Filmed in Maine and New York, Unidentified Objects is an original feature film with a metaphorical queerness at the heart of its road trip narrative. By that I mean the characters and their situation are analagous of queer life and identity: Doing what you can with what you have and seeking allies and kindred spirits in your quest for authentic selfhood.

Directed by Juan Felipe Zuleta and written by Leland Frankel this very charming and easy-to-watch film portrays Peter, a gay, unemployed New Yorker with dwarfism, who is persuaded by a cash offer to take an impromptu road trip by his possibly unhinged, alien-obsessed neighbor Winona, an occasional sex worker.

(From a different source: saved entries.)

import Mathlib
import Summits.ValiantsHypothesis.ValiantsHypothesis.Theorems.RigidityForcesSymmetryRankRigidMinimalReprLaplaceFiveSeparatedCaptureLinesK1
import Summits.ValiantsHypothesis.ValiantsHypothesis.Theorems.RigidityForcesSymmetryRankRigidMinimalReprLaplaceFiveSeparatedCaptureTriangle

/-!
# ValiantsHypothesis / RigidityForcesSymmetry — crux `LaplaceOptimalFive` (stmt-ValiantsHypothesis-24813), young-shadow K1:
# **K1 ON `K₃ ⊔ K₂` FOR A TRIANGLE OF SHORT SPANS** (trivial triple intersection inside a 3-space, total dimension `≥ 6`)

K1 consumer of ✓ `captureIneqSym_of_triangle` (the `(2,2,2)♭` triangle family of `CaptureIneqSym`) through the local bridge
✓ `sideSym_K32canon_of_captureAt` (`…K1Bridge.lean`), in the shape of ✓ `sideSym_K32canon_lines / _two_lines / _disjoint_pair(_four) /
_nested_line`: a side-symmetric split decomposition of `P₅` on `{01, 02, 12, 34}` whose three triangle short spans have trivial triple
intersection, span together a space of dimension `≤ 3` and have total dimension `≥ 6` has Laplace weight `≥ 5! = 120`.  The
hypotheses are slot-symmetric, so a single placement is stated.

* ★★ `sideSym_K32canon_triangle` — the theorem.

Honest framing.  A SUB-CASE of K1 on `K₃ ⊔ K₂`; two-equal-plus-line, common line, K1 on `K₃ ⊔ K₂` in general, `CaptureIneqSym`,
S2′, `LaplaceOptimalFive` (OPEN · CONTESTED 72/120), `RankRigidMinimalRepr`, `VP ≠ VNP` are NOT proved.  No definitions, no `sorry`.
-/

set_option linter.dupNamespace false
set_option autoImplicit false

namespace Summit.ValiantsHypothesis.ValiantsHypothesis.Theorems.RigidityForcesSymmetryRankRigidMinimalRepr

namespace LaplaceFiveSeparatedCapture

open Finset LaplaceFiveSectorSplit

/-- ★★ **K1 ON `K₃ ⊔ K₂ = {01, 02, 12, 34}` FOR A TRIANGLE OF SHORT SPANS**: the three triangle short spans have trivial triple
intersection, together span a space of dimension `≤ 3`, and have total dimension `≥ 6` (e.g. three planes of a 3-space of quadrics
pairwise meeting in independent lines) ⇒ Laplace weight `≥ 5! = 120`.  K1 consumer of ✓ `captureIneqSym_of_triangle` through
✓ `sideSym_K32canon_of_captureAt`; the hypothesis set is invariant under the slot permutations, so one placement covers all. [folklore] -/
theorem sideSym_K32canon_triangle {N : ℕ} (T : Finset (Fin N)) (S : Fin N → Finset (Fin 5))
    (u w : Fin N → (Fin 5 → Fin 5) → ℂ) (hdec : IsSplitDecomposition T S u w) (hsym : SideSymmetric T S u w)
    (hC : ∀ t ∈ T, S t = ({0, 1} : Finset (Fin 5)) ∨ S t = ({0, 2} : Finset (Fin 5)) ∨
      S t = ({1, 2} : Finset (Fin 5)) ∨ S t = ({3, 4} : Finset (Fin 5)))
    (hX : Module.finrank ℂ ↥(shortSpan T S u 0 1 ⊔ shortSpan T S u 0 2 ⊔ shortSpan T S u 1 2) ≤ 3)
    (hbot : shortSpan T S u 0 1 ⊓ shortSpan T S u 0 2 ⊓ shortSpan T S u 1 2 = ⊥)
    (h6 : 6 ≤ Module.finrank ℂ (shortSpan T S u 0 1) + Module.finrank ℂ (shortSpan T S u 0 2)
      + Module.finrank ℂ (shortSpan T S u 1 2)) :
    Nat.factorial 5 ≤ laplaceWeight T S := by
  refine sideSym_K32canon_of_captureAt T S u w hdec hsym hC fun hs01 hs02 hs12 W hWs hWd hWc => ?_
  have hXs : ∀ x ∈ shortSpan T S u 0 1 ⊔ shortSpan T S u 0 2 ⊔ shortSpan T S u 1 2, ∀ p q : Fin 5, x p q = x q p := by
    intro x hx p q
    obtain ⟨y, hy, z, hz, rfl⟩ := Submodule.mem_sup.mp hx
    obtain ⟨a, ha, b, hb, rfl⟩ := Submodule.mem_sup.mp hy
    simp only [Pi.add_apply, hs01 a ha p q, hs02 b hb p q, hs12 z hz p q]
  exact captureIneqSym_of_triangle _ _ _ W _ hXs (le_sup_left.trans le_sup_left) (le_sup_right.trans le_sup_left) le_sup_right
    hX hbot h6 hWs hWd hWc

end LaplaceFiveSeparatedCapture

end Summit.ValiantsHypothesis.ValiantsHypothesis.Theorems.RigidityForcesSymmetryRankRigidMinimalRepr
import Summits.BirchSwinnertonDyer.BirchSwinnertonDyer.Theorems.GenusKolyvaginAtTwoPowDvdShaCardAtTwoPosTGenusIndexLaw
import Summits.BirchSwinnertonDyer.BirchSwinnertonDyer.Theorems.GenusKolyvaginAtTwoPowDvdShaCardAtTwoRTMilneDefect
import Literature.NumberTheory.EllipticCurves.HeegnerPointsKolyvaginExceptionalTwistProofs
import HarnessLib

/-!
# Route `GenusKolyvaginAtTwo`, LINES 18/19 v4.2 (L_T stmt-BirchSwinnertonDyer-23242 / L⁺_T stmt-23379): KOLYVAGIN'S THEOREM
# FROM THE ROUTE'S DISPLAYED PUBLISHED INPUTS, and the print stubs K / 3b″ over the FOUR route items
# {`GrossZagierAllLevels` 24148, `MultPublishedInputsAtTwo` 19921, `EntireLFunctionRat` 19273, `MilneAnyModel` 24149}

Seat `bsd-line-gk2-p2` g14 (cell `bsd-f1-sign2`), `--supports` (helper; closes nothing).  THEOREMS ONLY (no definition, no new
named fact, no `sorry`); BSD is not proved by any of this.

The pen's v4.2 by-name stub `stub_pubInputsAtTwo : PubInputsAtTwo := GrossZagierAllLevels ∧ (∀ N W K, kolyvagin N W K) ∧
MultPublishedInputsAtTwo ∧ EntireLFunctionRat ∧ MilneAnyModel` carries Kolyvagin's theorem (Gross 1991 Thm. 1.3) as a SECOND conjunct
only "so that 3b″ closes by a one-line `exact` TODAY" (pen HANDOFF §g11; its 23:32Z ask to the GK2 provers: «bridge PubInputs ⇒
kolyvagin»).  The conjunct is REDUNDANT: the named fact `kolyvagin N W K` (a non-torsion Heegner point of level `N` over an imaginary
quadratic `K` with the Heegner hypothesis for `N` ⇒ `rank_ℤ E(K) = 1` and `Ш(E/K)` finite) FOLLOWS from three of the route's four
displayed published items — the hypotheses `hGZ`, `hGZK`, `hL` of the route's `closes`:
* Gross–Zagier at `(N, E, K)` (`gross_zagier N W K`, all levels = item 24148): `ĥ(y_K) ≠ 0 ⇒ L'(E/K,1) ≠ 0`, so with the entire
  continuation (item 19273) `ord_{s=1} L(E,s) + ord_{s=1} L(E^{(d_K)},s) ≤ 1` — tree THEOREM
  `analyticRank_add_le_one_of_isHeegnerPoint_of_not_isOfFinAddOrder` (`HeegnerPointsKolyvaginExceptionalTwistProofs`);
* Gross–Zagier–Kolyvagin over `ℚ` for analytic rank `≤ 1` (`rank_eq_analyticRank_of_analyticRank_le_one` = item 19921) applied to `E`
  AND to `E^{(d_K)}`: ranks = analytic ranks, `Ш(E/ℚ)`, `Ш(E^{(d_K)}/ℚ)` finite;
* `rank E(K) = rank E(ℚ) + rank E^{(d_K)}(ℚ) ≤ 1` (Silverman Ex. 10.16, tree `mordellWeilRank_baseChange_quadratic_holds`) and `≥ 1`
  (`y_K`; `one_le_mordellWeilRank_of_not_isOfFinAddOrder`); `Ш(E/K)` finite from the two over `ℚ` (`shaFinite_baseChange_of_shaFinite`).
This is the argument of the tree's `mordellWeilRank_eq_one_and_shaFinite_of_thmA_on` with "Theorem A on a class" replaced by the
route item GZK; no Euler system over `K` is used.

* `kolyvagin_of_grossZagier_of_rankEqAnalyticRank_of_entire` — **`(∀ N W K, gross_zagier N W K) → rank_eq_analyticRank_of_analyticRank_le_one →
  hasEntireLFunction_rat → ∀ N W K, kolyvagin N W K`** (Theses-free; feed the route items `GrossZagierAllLevels`,
  `MultPublishedInputsAtTwo`, `EntireLFunctionRat` verbatim — they ARE these propositions);
* `stub_genusIndexLaw_of_fourFacts` / `stub_genusIndexLawPos_of_fourFacts` — LINE 18 / LINE 19 stub K over {GZ, GZK, L} (`…_of_kolyvagin`
  of `…GenusIndexLaw` / `…PosTGenusIndexLaw` composed with the bridge);
* `stub_milneDefect_of_fourFacts` / `stub_milneDefectPos_of_fourFacts` — gk2-p3's 3b″ closers (`stub_milneDefect(Pos)_of_facts`, p672162)
  over {GZ, GZK, L, Milne}.
So `PubInputsAtTwo` may return to its v4.1 shape (the four route items only), and the director's `…OfFourFacts` twins of L_T / L⁺_T
(pen ask 23:32Z, precedent 22138 → 24238) display exactly `closes`'s `hGZ hGZK hL hMi`.

References: [GrossZagier1986] Thm. I.6.3, I.§7; [GrossLMS1991] (1.1), Thm. 1.3; [Darmon2004] Thm. 3.22, §3.9; [SilvermanAEC2009]
Exercise 10.16; [Milne1972ArithmeticAV] §1 Thm. 1; [Kolyvagin1990] Thm. A.
-/

set_option autoImplicit false
-- the Theorems namespace of this sub repeats the summit name by design (D-0017 nested layout)
set_option linter.dupNamespace false
import Summits.QuantumAdvantage.QuantumAdvantage.Theorems.NearExactIsExact.Negative.DualPair

/-!
# `NearExactIsExact` (stmt-QuantumAdvantage-14043) — negative lemma: AFFINE SHEARS of a dual pair
  (gen 44 disprover; the kernel-checked core of the `t₀`-invariance observed in the two-sided `naff = 4`
  census, DISPROOF.md §49.5(d))

Cubic-evenness of a parametrised set `S₁ = σ₁(𝔽₂⁵)` (`Σ_v c(σ₁ v) = 0` for every cubic `c`) is invariant
under ANY map `Θ : 𝔽₂ⁿ → 𝔽₂ⁿ` with affine coordinates (`c ∘ Θ` is again cubic): `sum_cubic_affine_image`.
Consequently a dual pair `(σ₀', σ₁')` (`Negative/DualPair`) whose second set is an affine image
`σ₁' = Θ ∘ σ₁` of a cubic-even set is again a certificate: `dual_pair_shear`, `dual_pair_shear_kill`.

**Why (census N4-CENSUS-1, stratum (I) of the D2 normal form, `N ≡ 0` on both sides).**  For a target
vector `e` with zero frame part and the horizontal sections `S₀(t₀) = H × {t₀}` one has
`τ_e(u,t₀) = τ_e(u,0) ⊕ (0, t₀ ⊕ M′_ë M(u) t₀)` with `M` affine (`M′(x ⊕ ε) = M′(x) ⊕ M′_ë` because the
inverse's fibre matrix `M′` is affine in the target base and `M′(γ u) M(u) = I`), and the base part
`u ↦ u′ = (ū, ü ⊕ L(ū)⁻¹ë)` of `τ_e(·,0)` is an affine involution; hence
`S₁(t₀) = Θ(S₁(0))` for the affine shear `Θ(v,s) = (v, s ⊕ t₀ ⊕ M′_ë M(v′) t₀)`, which fixes the residual
fibre `U = {v = 0}` setwise.  So the set of good hyperplanes `H` is the same at every fibre level `t₀` —
observed exactly in the census (19 hard maps × 2 sides × 31 levels × 96 vectors `e`: identical solution
sets, `t0inv.py`), and explained by this file's lemma applied to `σ₁ = τ_e ∘ σ₀(0)`, `σ₁' = τ_e ∘ σ₀(t₀)`.
The D2-specific identity above is paper algebra recorded in DISPROOF.md §49.5(d); only its abstract
consequence is formalised here.

HONEST FRAMING: a kernel-checked folklore invariance lemma on the negative side of `NearExactIsExact`;
NOT summit progress.
-/

set_option linter.dupNamespace false -- D-0017: single-problem summit ⇒ `QuantumAdvantage.QuantumAdvantage` by design

namespace Summit.QuantumAdvantage.QuantumAdvantage.Theorems.NearExactIsExact.Negative.DualPairShear

open Finset
open Literature.Computability.QuantumComplexity
open Literature.Computability.QuantumComplexity.BuzetChailloux (bxor)
open Summit.QuantumAdvantage.QuantumAdvantage.Theorems.CubicForrelation.NearExactIsExact
  (fc_isDegLeFun_comp)
open Summit.QuantumAdvantage.QuantumAdvantage.Theorems.NearExactIsExact.Negative.SkewProductCore
open Summit.QuantumAdvantage.QuantumAdvantage.Theorems.NearExactIsExact.Negative.DualPair
  (dual_pair dual_pair_kill)

/-- **Cubic-evenness is invariant under affine maps.** If `Σ_v c(σ₁ v) = 0` for every cubic `c` and
every coordinate of `Θ` is affine, then `Σ_v c(Θ(σ₁ v)) = 0` for every cubic `c`. [folklore] -/
theorem sum_cubic_affine_image {m n : ℕ} (σ₁ : (Fin 5 → Bool) → (Fin n → Bool))
    (hS₁ : ∀ c : (Fin n → Bool) → Bool, IsDegLeFun 3 c → ∑ v, ind (c (σ₁ v)) = 0)
    (Θ : (Fin n → Bool) → (Fin m → Bool)) (hΘ : ∀ j, IsDegLeFun 1 (fun z => Θ z j)) :
    ∀ c : (Fin m → Bool) → Bool, IsDegLeFun 3 c → ∑ v, ind (c (Θ (σ₁ v))) = 0 :=
  fun c hc => hS₁ (fun z => c (Θ z)) (fc_isDegLeFun_comp hc Θ hΘ (by norm_num))

/-- **SHEARED DUAL PAIR (parity).** `c₁ ⊕ c₂∘π = U` with cubic `c₁, c₂`; `σ₀` affine with `π∘σ₀`
quadratic; `σ₁' = Θ ∘ σ₁` with `Θ` affine, `σ₁` cubic-even and `π∘σ₁' = π∘σ₀ ⊕ e` ⇒ even total mass
on `σ₀, σ₁'`. [folklore] -/
theorem dual_pair_shear {n : ℕ} (π : (Fin n → Bool) → (Fin n → Bool))
    (c₁ c₂ : (Fin n → Bool) → Bool) (h₁ : IsDegLeFun 3 c₁) (h₂ : IsDegLeFun 3 c₂)
    (U : (Fin n → Bool) → Bool) (hres : ∀ z, (c₁ z ^^ c₂ (π z)) = U z)
    (σ₀ σ₁ σ₁' : (Fin 5 → Bool) → (Fin n → Bool)) (hσ₀ : ∀ j, IsDegLeFun 1 (fun v => σ₀ v j))
    (hπ : ∀ j, IsDegLeFun 2 (fun v => π (σ₀ v) j)) (e : Fin n → Bool)
    (hrefl : ∀ v, π (σ₁' v) = bxor (π (σ₀ v)) e)
    (hS₁ : ∀ c : (Fin n → Bool) → Bool, IsDegLeFun 3 c → ∑ v, ind (c (σ₁ v)) = 0)
    (Θ : (Fin n → Bool) → (Fin n → Bool)) (hΘ : ∀ j, IsDegLeFun 1 (fun z => Θ z j))
    (hshear : ∀ v, σ₁' v = Θ (σ₁ v)) :
    ∑ v, ind (U (σ₀ v)) + ∑ v, ind (U (σ₁' v)) = 0 := by
  refine dual_pair π c₁ c₂ h₁ h₂ U hres σ₀ σ₁' hσ₀ hπ e hrefl ?_
  intro c hc
  rw [sum_congr rfl (fun v _ => by rw [hshear v])]
  exact sum_cubic_affine_image σ₁ hS₁ Θ hΘ c hc

/-- **SHEARED DUAL PAIR (kill).** In the setting of `dual_pair_shear`, odd total `U`-mass is impossible.
[folklore] -/
theorem dual_pair_shear_kill {n : ℕ} (π : (Fin n → Bool) → (Fin n → Bool))
    (c₁ c₂ : (Fin n → Bool) → Bool) (h₁ : IsDegLeFun 3 c₁) (h₂ : IsDegLeFun 3 c₂)
    (U : (Fin n → Bool) → Bool) (hres : ∀ z, (c₁ z ^^ c₂ (π z)) = U z)
    (σ₀ σ₁ σ₁' : (Fin 5 → Bool) → (Fin n → Bool)) (hσ₀ : ∀ j, IsDegLeFun 1 (fun v => σ₀ v j))
    (hπ : ∀ j, IsDegLeFun 2 (fun v => π (σ₀ v) j)) (e : Fin n → Bool)
    (hrefl : ∀ v, π (σ₁' v) = bxor (π (σ₀ v)) e)
    (hS₁ : ∀ c : (Fin n → Bool) → Bool, IsDegLeFun 3 c → ∑ v, ind (c (σ₁ v)) = 0)
    (Θ : (Fin n → Bool) → (Fin n → Bool)) (hΘ : ∀ j, IsDegLeFun 1 (fun z => Θ z j))
    (hshear : ∀ v, σ₁' v = Θ (σ₁ v))
    (hodd : ∑ v, ind (U (σ₀ v)) + ∑ v, ind (U (σ₁' v)) = 1) : False := by
  rw [dual_pair_shear π c₁ c₂ h₁ h₂ U hres σ₀ σ₁ σ₁' hσ₀ hπ e hrefl hS₁ Θ hΘ hshear] at hodd
  exact zero_ne_one hodd

end Summit.QuantumAdvantage.QuantumAdvantage.Theorems.NearExactIsExact.Negative.DualPairShear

Peter agrees to drive Winona to Canada to see her sister, or is it her mother…? But really, it’s to check out what she believes to be the “intersection” — an upcoming alien landing that will prove her belief in another life-supporting Universe. On their journey, which is sometimes hallucinatory, Peter and Winona encounter a variety of folks — including lesbian cosplayers, a ‘gay’ lumberjack — but the further they go and the more they come to terms with each other and their ‘alien’ selves. As the countdown to their alien abduction approaches, are they looking for aliens or are they searching for their own sense of self-acceptance and belonging?

This is a charming, deeply moving, well-written and beautifully photographed film that comes at perfect time, when our community is again under assault and anyone who doesn’t fit the stereotype of mainstream assimilation is forced to question and defend their role in the broader social narrative. Even if you’re self-identified you can still find yourself unidentified by others.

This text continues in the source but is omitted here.